Lines from the line with "in chamber 335" to the line with "have hσ : (fun" in the entries below, and only those, must be output exactly, with both ends included.

#### AVAILABLE RECORDS:
- Opening Delimiter -
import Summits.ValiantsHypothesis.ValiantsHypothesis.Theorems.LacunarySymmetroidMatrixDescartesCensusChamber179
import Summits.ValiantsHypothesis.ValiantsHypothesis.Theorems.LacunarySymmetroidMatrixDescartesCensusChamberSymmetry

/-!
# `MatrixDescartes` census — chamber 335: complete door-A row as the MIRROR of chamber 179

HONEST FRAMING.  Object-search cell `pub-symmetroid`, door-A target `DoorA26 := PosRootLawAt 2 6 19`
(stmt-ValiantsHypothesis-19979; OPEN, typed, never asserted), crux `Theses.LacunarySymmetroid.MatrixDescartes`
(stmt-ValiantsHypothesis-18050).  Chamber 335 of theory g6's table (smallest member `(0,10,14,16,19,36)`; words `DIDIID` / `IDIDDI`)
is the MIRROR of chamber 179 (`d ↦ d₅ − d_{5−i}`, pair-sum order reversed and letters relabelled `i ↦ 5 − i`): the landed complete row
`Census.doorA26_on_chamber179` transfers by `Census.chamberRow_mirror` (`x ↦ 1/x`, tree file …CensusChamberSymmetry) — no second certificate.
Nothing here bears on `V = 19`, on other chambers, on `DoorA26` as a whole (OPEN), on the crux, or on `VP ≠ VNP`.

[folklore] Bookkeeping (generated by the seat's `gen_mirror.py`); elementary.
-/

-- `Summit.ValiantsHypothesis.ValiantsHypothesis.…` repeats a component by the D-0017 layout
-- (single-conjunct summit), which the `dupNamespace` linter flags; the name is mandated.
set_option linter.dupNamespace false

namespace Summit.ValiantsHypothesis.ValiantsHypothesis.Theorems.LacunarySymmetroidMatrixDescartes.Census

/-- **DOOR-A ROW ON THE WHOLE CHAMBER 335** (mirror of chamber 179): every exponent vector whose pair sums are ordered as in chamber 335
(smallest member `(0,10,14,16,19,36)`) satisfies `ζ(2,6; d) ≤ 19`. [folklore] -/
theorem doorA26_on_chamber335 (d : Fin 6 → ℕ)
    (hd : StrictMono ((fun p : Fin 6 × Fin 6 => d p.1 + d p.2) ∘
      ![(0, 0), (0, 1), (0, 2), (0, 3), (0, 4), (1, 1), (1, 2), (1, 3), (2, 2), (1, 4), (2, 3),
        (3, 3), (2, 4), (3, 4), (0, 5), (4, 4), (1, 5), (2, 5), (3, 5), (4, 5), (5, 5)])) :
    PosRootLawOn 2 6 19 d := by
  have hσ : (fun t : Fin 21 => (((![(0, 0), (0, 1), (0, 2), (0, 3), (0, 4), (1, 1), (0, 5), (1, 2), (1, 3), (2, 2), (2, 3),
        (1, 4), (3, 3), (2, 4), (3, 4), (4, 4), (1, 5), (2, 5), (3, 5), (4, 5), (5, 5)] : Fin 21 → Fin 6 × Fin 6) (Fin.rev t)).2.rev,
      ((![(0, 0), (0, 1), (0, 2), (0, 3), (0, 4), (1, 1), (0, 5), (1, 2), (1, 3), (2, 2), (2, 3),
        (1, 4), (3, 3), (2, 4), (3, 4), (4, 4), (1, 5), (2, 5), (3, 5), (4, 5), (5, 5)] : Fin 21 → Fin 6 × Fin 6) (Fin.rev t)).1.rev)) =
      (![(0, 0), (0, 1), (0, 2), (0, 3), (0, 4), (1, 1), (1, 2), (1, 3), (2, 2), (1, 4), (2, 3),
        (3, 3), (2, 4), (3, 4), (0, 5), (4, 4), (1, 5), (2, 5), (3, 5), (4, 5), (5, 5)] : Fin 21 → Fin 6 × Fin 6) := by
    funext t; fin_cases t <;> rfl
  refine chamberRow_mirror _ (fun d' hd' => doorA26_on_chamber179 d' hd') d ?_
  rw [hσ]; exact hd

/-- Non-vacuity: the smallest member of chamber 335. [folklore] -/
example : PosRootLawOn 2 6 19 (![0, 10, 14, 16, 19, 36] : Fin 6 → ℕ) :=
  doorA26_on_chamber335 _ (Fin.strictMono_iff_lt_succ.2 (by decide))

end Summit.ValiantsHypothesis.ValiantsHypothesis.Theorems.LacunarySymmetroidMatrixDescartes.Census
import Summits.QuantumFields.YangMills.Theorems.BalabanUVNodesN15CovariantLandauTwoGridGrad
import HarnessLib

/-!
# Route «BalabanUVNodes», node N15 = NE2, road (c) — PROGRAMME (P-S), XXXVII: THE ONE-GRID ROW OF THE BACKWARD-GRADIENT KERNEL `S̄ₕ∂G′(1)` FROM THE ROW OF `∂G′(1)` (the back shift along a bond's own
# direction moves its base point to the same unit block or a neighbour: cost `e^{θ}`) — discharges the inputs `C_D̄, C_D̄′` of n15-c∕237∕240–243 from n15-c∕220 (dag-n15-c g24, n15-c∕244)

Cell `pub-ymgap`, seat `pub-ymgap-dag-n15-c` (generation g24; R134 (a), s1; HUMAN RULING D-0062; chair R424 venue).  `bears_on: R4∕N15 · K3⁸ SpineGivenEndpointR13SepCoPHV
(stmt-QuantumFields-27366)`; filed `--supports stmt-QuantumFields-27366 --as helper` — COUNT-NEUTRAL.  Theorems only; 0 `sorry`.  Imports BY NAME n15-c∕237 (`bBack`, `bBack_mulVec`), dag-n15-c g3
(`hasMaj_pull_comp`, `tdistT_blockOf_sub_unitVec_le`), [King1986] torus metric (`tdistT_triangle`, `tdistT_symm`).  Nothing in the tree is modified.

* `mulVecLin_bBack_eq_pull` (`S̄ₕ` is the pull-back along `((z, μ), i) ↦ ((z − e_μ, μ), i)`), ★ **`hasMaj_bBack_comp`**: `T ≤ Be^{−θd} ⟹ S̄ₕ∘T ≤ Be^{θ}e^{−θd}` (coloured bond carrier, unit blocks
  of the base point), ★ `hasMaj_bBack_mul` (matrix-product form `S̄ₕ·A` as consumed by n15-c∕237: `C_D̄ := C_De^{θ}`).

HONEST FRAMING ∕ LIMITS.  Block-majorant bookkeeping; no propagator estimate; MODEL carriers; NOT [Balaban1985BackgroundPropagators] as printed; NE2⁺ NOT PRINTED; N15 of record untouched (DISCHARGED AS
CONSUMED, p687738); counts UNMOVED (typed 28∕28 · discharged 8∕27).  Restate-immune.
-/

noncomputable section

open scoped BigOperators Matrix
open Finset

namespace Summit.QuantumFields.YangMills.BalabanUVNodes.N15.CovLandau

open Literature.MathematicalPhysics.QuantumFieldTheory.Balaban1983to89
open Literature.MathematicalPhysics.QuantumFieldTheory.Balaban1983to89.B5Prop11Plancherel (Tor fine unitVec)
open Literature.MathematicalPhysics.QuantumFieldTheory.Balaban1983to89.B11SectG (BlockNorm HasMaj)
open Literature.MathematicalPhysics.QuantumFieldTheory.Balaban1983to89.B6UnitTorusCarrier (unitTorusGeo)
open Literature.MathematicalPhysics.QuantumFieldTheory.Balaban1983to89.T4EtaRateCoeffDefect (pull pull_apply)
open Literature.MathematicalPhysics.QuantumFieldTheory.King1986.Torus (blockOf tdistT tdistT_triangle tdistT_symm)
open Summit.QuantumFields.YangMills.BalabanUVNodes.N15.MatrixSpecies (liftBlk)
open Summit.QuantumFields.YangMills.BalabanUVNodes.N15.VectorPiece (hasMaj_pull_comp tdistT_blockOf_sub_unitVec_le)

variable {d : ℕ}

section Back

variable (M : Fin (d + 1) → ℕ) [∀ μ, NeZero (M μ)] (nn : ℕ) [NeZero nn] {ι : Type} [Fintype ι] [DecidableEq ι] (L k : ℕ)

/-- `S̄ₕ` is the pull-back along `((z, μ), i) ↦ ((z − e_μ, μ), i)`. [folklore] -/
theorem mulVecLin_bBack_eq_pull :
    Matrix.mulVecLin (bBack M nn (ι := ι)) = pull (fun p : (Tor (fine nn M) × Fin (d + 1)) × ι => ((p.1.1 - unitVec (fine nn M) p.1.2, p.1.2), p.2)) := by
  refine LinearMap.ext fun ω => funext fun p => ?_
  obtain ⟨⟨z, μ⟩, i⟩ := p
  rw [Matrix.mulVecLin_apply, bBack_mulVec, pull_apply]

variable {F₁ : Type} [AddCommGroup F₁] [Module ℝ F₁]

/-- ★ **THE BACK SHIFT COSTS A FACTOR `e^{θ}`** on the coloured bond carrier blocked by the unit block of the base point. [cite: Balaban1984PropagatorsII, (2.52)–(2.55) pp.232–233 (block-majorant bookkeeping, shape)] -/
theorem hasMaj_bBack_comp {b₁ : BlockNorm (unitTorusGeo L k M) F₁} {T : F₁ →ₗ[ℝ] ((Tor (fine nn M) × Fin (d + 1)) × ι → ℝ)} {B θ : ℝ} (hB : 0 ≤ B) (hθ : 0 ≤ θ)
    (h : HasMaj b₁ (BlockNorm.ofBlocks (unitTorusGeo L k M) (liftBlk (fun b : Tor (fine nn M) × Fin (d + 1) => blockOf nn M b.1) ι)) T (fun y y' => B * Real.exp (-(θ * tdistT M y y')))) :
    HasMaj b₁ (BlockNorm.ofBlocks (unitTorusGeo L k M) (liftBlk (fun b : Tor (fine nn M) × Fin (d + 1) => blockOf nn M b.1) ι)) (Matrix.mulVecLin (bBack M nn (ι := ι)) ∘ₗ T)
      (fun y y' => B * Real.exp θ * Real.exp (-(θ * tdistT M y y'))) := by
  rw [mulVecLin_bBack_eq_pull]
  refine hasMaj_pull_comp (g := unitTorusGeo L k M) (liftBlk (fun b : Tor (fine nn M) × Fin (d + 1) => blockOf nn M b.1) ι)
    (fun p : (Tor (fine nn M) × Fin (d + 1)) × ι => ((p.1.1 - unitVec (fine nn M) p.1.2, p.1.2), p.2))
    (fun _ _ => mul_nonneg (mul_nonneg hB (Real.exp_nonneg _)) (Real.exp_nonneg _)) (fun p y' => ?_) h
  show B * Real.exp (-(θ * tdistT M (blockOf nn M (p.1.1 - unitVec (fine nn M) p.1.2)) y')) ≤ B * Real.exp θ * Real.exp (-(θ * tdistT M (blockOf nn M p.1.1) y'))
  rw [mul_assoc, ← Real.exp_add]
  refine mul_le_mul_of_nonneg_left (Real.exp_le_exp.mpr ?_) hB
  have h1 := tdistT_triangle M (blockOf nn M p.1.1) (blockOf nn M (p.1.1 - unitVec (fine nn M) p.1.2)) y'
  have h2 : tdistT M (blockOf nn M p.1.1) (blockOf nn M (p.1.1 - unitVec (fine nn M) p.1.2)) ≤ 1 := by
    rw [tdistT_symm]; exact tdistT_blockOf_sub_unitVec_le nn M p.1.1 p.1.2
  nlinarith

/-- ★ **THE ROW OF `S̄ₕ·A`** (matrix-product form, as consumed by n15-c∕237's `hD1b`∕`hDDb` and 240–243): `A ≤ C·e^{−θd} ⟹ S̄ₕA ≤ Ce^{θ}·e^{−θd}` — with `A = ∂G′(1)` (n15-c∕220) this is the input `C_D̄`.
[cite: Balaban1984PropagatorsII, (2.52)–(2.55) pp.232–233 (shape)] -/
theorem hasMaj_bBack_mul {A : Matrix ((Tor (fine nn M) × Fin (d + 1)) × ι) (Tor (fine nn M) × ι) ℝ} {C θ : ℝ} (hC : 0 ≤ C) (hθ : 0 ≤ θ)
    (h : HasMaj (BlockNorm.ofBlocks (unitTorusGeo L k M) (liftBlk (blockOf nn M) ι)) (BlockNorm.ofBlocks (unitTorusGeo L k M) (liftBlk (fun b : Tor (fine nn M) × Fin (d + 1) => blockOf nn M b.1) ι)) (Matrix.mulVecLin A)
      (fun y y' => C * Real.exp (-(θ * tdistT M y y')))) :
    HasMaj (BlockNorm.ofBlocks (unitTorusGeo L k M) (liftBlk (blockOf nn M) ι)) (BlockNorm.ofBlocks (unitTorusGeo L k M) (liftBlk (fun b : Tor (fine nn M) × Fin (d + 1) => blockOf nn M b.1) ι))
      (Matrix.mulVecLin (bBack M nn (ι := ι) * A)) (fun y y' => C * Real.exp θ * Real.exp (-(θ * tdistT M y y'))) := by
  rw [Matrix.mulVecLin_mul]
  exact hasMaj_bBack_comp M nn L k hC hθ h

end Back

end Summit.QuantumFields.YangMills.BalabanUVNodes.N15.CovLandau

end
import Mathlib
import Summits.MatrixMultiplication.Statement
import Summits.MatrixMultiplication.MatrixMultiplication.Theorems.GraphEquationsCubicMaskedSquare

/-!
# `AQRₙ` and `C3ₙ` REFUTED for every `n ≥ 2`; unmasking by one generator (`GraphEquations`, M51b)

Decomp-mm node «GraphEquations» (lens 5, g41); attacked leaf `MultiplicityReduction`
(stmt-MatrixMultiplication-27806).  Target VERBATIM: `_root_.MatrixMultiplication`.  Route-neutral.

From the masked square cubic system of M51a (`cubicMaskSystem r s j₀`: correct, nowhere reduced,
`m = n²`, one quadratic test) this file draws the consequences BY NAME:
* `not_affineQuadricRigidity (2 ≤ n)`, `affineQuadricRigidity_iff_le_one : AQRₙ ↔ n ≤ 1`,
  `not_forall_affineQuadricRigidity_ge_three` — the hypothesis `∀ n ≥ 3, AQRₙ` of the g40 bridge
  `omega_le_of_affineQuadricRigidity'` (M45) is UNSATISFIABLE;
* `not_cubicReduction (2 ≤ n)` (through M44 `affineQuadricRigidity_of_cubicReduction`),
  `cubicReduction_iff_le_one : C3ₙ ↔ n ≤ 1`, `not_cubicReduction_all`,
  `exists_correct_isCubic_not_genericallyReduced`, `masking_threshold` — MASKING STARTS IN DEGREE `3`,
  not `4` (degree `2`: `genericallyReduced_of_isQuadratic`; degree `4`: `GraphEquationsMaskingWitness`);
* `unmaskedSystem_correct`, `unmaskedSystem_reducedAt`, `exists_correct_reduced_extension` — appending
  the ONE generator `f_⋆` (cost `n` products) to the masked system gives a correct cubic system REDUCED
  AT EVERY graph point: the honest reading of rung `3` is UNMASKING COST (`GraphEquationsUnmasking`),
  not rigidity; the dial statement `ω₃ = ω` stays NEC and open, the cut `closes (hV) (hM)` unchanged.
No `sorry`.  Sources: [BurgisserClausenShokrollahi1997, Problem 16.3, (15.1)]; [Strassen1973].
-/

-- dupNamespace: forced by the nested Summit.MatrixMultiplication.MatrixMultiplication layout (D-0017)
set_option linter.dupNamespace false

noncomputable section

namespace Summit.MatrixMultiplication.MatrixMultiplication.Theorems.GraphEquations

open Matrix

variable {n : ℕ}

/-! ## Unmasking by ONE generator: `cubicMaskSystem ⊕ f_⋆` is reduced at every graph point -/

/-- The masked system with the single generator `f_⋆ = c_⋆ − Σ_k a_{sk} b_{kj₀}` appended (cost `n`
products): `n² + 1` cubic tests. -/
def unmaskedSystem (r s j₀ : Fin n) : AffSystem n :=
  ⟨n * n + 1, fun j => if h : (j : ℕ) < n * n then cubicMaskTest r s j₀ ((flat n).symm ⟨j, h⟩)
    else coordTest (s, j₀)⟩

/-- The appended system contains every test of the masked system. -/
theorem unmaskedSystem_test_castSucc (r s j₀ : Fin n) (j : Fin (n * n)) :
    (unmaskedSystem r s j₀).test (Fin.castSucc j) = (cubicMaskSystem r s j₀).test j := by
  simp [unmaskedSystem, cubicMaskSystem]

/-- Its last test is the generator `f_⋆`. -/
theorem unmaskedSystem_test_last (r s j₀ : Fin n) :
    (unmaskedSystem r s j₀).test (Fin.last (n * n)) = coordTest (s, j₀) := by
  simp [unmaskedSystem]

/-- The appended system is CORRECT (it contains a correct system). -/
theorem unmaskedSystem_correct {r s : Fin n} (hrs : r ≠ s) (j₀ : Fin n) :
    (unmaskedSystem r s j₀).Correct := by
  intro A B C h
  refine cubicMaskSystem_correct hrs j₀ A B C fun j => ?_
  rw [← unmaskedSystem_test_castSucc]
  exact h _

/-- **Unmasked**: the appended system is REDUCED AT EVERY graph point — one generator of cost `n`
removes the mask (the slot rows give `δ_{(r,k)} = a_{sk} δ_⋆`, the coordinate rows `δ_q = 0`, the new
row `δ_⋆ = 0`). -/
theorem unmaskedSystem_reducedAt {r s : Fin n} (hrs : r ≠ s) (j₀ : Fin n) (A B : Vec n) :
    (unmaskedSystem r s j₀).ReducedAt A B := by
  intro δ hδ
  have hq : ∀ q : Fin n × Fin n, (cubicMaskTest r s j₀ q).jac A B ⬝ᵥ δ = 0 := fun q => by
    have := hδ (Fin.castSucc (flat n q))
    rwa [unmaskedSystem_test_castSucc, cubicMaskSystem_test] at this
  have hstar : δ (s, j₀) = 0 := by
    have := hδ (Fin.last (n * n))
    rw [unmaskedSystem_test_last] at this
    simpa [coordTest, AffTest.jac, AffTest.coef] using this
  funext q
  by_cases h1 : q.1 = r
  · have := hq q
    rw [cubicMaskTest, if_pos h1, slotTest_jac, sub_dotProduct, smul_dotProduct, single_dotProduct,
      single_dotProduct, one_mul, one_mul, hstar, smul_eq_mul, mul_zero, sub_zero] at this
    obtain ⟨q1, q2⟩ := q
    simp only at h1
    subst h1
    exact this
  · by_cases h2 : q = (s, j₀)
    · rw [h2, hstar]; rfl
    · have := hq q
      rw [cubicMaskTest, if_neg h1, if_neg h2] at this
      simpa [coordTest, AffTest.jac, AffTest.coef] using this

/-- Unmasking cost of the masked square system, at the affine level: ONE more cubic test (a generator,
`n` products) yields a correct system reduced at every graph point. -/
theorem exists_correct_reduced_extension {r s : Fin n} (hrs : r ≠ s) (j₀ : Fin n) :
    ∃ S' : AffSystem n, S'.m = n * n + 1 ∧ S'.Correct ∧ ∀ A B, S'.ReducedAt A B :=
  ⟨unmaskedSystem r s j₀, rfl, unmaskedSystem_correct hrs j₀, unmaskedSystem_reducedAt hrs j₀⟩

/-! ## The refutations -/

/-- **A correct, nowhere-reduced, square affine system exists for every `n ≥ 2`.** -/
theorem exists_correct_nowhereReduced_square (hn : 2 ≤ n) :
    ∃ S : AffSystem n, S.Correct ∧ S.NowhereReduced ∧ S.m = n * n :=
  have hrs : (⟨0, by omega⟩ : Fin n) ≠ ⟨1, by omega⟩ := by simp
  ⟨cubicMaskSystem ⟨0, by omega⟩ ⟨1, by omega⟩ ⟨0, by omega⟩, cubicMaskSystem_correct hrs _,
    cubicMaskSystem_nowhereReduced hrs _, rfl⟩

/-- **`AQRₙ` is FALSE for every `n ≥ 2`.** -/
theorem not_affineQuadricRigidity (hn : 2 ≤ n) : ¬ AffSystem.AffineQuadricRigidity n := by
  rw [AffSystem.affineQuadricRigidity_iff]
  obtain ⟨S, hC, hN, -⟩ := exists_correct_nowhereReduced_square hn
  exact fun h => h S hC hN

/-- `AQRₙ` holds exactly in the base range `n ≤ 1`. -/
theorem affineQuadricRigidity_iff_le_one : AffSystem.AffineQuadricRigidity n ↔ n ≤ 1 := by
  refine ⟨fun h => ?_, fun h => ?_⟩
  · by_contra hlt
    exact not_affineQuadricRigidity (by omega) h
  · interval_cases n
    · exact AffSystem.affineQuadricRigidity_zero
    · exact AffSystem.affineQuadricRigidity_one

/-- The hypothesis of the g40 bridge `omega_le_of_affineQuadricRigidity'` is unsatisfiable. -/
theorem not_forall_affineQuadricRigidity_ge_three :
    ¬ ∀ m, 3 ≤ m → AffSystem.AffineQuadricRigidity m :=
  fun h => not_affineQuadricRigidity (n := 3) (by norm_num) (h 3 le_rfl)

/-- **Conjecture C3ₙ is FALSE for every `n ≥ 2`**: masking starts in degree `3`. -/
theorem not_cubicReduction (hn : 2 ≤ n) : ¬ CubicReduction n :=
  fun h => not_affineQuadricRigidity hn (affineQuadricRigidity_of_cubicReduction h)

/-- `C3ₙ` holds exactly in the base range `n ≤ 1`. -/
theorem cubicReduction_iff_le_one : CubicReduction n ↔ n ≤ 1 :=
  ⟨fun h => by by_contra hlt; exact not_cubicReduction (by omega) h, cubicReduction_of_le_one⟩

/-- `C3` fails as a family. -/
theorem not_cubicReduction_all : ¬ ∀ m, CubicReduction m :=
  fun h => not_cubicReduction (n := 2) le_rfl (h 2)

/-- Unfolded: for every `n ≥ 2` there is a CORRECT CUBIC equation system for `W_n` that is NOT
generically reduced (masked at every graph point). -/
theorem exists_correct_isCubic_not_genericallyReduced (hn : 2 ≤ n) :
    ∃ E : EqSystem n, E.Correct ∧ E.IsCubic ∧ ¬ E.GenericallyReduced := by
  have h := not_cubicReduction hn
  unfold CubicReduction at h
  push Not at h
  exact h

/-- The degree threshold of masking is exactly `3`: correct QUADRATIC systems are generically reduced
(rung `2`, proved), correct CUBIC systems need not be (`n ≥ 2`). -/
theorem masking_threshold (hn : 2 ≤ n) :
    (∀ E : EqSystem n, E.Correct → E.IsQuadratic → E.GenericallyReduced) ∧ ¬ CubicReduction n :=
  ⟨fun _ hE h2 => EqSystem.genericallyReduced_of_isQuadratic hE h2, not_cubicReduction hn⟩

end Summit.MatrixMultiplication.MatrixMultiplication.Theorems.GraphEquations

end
- Closing Delimiter -
#### WRITTEN RESPONSE:
/-- **DOOR-A ROW ON THE WHOLE CHAMBER 335** (mirror of chamber 179): every exponent vector whose pair sums are ordered as in chamber 335
(smallest member `(0,10,14,16,19,36)`) satisfies `ζ(2,6; d) ≤ 19`. [folklore] -/
theorem doorA26_on_chamber335 (d : Fin 6 → ℕ)
    (hd : StrictMono ((fun p : Fin 6 × Fin 6 => d p.1 + d p.2) ∘
      ![(0, 0), (0, 1), (0, 2), (0, 3), (0, 4), (1, 1), (1, 2), (1, 3), (2, 2), (1, 4), (2, 3),
        (3, 3), (2, 4), (3, 4), (0, 5), (4, 4), (1, 5), (2, 5), (3, 5), (4, 5), (5, 5)])) :
    PosRootLawOn 2 6 19 d := by
  have hσ : (fun t : Fin 21 => (((![(0, 0), (0, 1), (0, 2), (0, 3), (0, 4), (1, 1), (0, 5), (1, 2), (1, 3), (2, 2), (2, 3),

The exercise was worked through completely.